The imprint list grew quickly. Mentor-Omega featured Catholic philosophers. Mentor Executive Library targeted businesspeople. Signet Key was designed specifically for young readers between the ages of 10 and 14. A Shakespeare series brought in respected scholars, editors, and translators to produce editions aimed at high school and college students. Those paperbound books spanned the humanities, the arts, and the sciences.
NAL also ran two distinctive literary publications that sat somewhere between periodicals and books: New World Writing, active in the 1950s and early 1960s, and New American Review, which ran in the latter 1960s and early 1970s before moving to other publishers under the title American Review. These "magazines in book form" gave the company an unusual foothold in literary culture beyond the standard trade market.
By 1956, the Signet Books edition of From Here to Eternity alone had sold over 3 million copies, a figure NAL publicly reported.
The 1950s brought a particular kind of pressure to American publishers. The McCarthy era, notorious for its campaigns against communist influence in American life, produced federal investigations and congressional hearings that extended into the book trade. NAL found itself drawn into censorship trials when certain titles were judged inflammatory and banned.
Victor Weybright was asked to testify before a 1952 House Committee convened to examine pornography in publications. Rather than accept the government's proposed restrictions, Weybright argued for a different approach: self-regulation by the publishing industry itself. His testimony drew a direct line between NAL's serious Mentor list and the company's credibility when defending more provocative fiction. Weybright put it plainly in his own words: "I pointed out with some justification, but certainly not as my basic argument, that the Mentor list was essential as part of the character and prestige of our company and an indispensable exhibit when our more daring fiction-by Faulkner, Farrell, and Caldwell-was attacked by the censors."
The argument was strategic as much as principled. Weybright was using the company's literary respectability as a shield for its more commercially adventurous titles. That balancing act between serious publishing and popular fiction would remain characteristic of NAL's identity for decades.

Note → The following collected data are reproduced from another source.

/-- **`T_m(−a) = (x^{κ_m(a)})` exactly for EVEN `m > 0`**: upper bound because every live source `P(dm) = (x^{dm})` is an
even power, hence a sandwich constant times `A`, with `dm ≥ κ_m(a)`; lower bound by the identity at `d = ⌈max(a,1)/m⌉`.
(Rev. 2's `T2_eq` is the case `m = 2`, `κ_2(a) = texp a`.) [folklore] -/
theorem Tm_eq_of_even {m : ℕ} (hm : Even m) (h0 : 0 < m) (a : ℕ) :
    Tm m a = Ideal.span {(X 0 : A) ^ kappa m a} := by
  apply le_antisymm
  · refine Tm_le_span h0 fun d hd hda => ?_
    obtain ⟨n', hn'⟩ := hm
    refine ⟨n' * d, ?_, ?_⟩
    · have hmax : max a 1 ≤ m * d := by
        refine max_le (by rw [mul_comm]; exact hda) ?_
        exact Nat.one_le_iff_ne_zero.mpr (Nat.mul_pos h0 hd).ne'
      calc kappa m a ≤ m * d := kappa_le_mul h0 hmax
        _ = 2 * (n' * d) := by rw [hn']; ring
    · rw [hn']
      apply le_of_eq
      ring
  · rw [Ideal.span_singleton_le_iff_mem]
    have hk0 := ceilDiv_max_pos h0 a
    have hle : a ≤ (max a 1 ⌈/⌉ m) * m := by
      have := max_le_kappa h0 a
      unfold kappa at this
      rw [mul_comm]
      exact le_of_max_le_left this
    have hmem := X_pow_mem_Tm h0 hk0 hle
    rwa [mul_comm] at hmem

/-- The SW candidate value at the model for general `m`: positive degrees BY FIAT `P i`, non-positive degrees the sandwich
pieces `T_m(−i)`. MODEL DEFINITION (`tilde2 = tildeM 2`). [folklore] -/
def tildeM (m : ℕ) (i : ℤ) : Ideal A := if 0 < i then P i.toNat else Tm m (-i).toNat

/-- The exponent of the monomial generating `tildeM m i` when `m` is even. MODEL DEFINITION. [folklore] -/
def nexpM (m : ℕ) (i : ℤ) : ℕ := if 0 < i then i.toNat else kappa m (-i).toNat

/-- `tildeM m i = (x^{nexpM m i})` for even `m > 0`. [folklore] -/
theorem tildeM_eq_of_even {m : ℕ} (hm : Even m) (h0 : 0 < m) (i : ℤ) :
    tildeM m i = Ideal.span {(X 0 : A) ^ nexpM m i} := by
  unfold tildeM nexpM
  split_ifs
  · exact P_eq_span _
  · exact Tm_eq_of_even hm h0 _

Original works of mystery, romance, and adventure proved profitable alongside the reprint business. In 1963, NAL moved into original hardback publishing, and the title that illustrated the ambition of that move was the James Bond "007" series by Ian Fleming, which the source describes as immensely popular.
NAL had actually begun publishing hardcovers earlier, in 1980, though with what the company itself acknowledged was mixed success. That earlier effort made the acquisition of E.P. Dutton in 1985 feel like a correction. Dutton was an established independent hardcover and trade publisher, and NAL's purchase of it was driven by industry-wide pressure on paperback houses to add hardcover divisions. The thinking was that Dutton would give NAL a real competitive position in that space.
In the spring of 1965, New York University Library received the NAL archive as a gift from the company. That donation preserved the record of what had been built over the preceding two decades, just as ownership of the company itself was beginning to shift.
Times Mirror of Los Angeles purchased NAL in 1960. The transaction did not disrupt the company's day-to-day operations; NAL continued to function autonomously within Times Mirror, and its management remained unchanged. The arrangement held for more than two decades.
In 1965, John P. R. Budlong became president of New American Library, at which point Kurt Enoch stepped down from the presidency to the role of Vice-President. Enoch went on to lead book publishing at Times Mirror.
In 1983, Odyssey Partners and Ira J. Hechler bought NAL from Times Mirror for over $50 million. At the moment of that sale, New American Library had over 1 billion paperback books in print. That figure points to the scale the company had reached from its 1948 starting point with Weybright and Enoch.
In 1987, NAL was reintegrated into Penguin, the publisher its founders had separated from nearly four decades earlier. Penguin itself had been purchased by Pearson PLC back in 1970. Then in 2013, Pearson merged Penguin with Bertelsmann-owned Random House to form Penguin Random House. NAL became a sister imprint to the Berkley Publishing Group within the Penguin Publishing Group.
In June 2015, Penguin announced that starting in fall 2016, Berkley would take on all fiction titles while New American Library would publish exclusively nonfiction. Berkley/NAL Publishing Group president Leslie Gelbman described the change as a move that would "delineate the two publishing lines and sharpen their publishing identities."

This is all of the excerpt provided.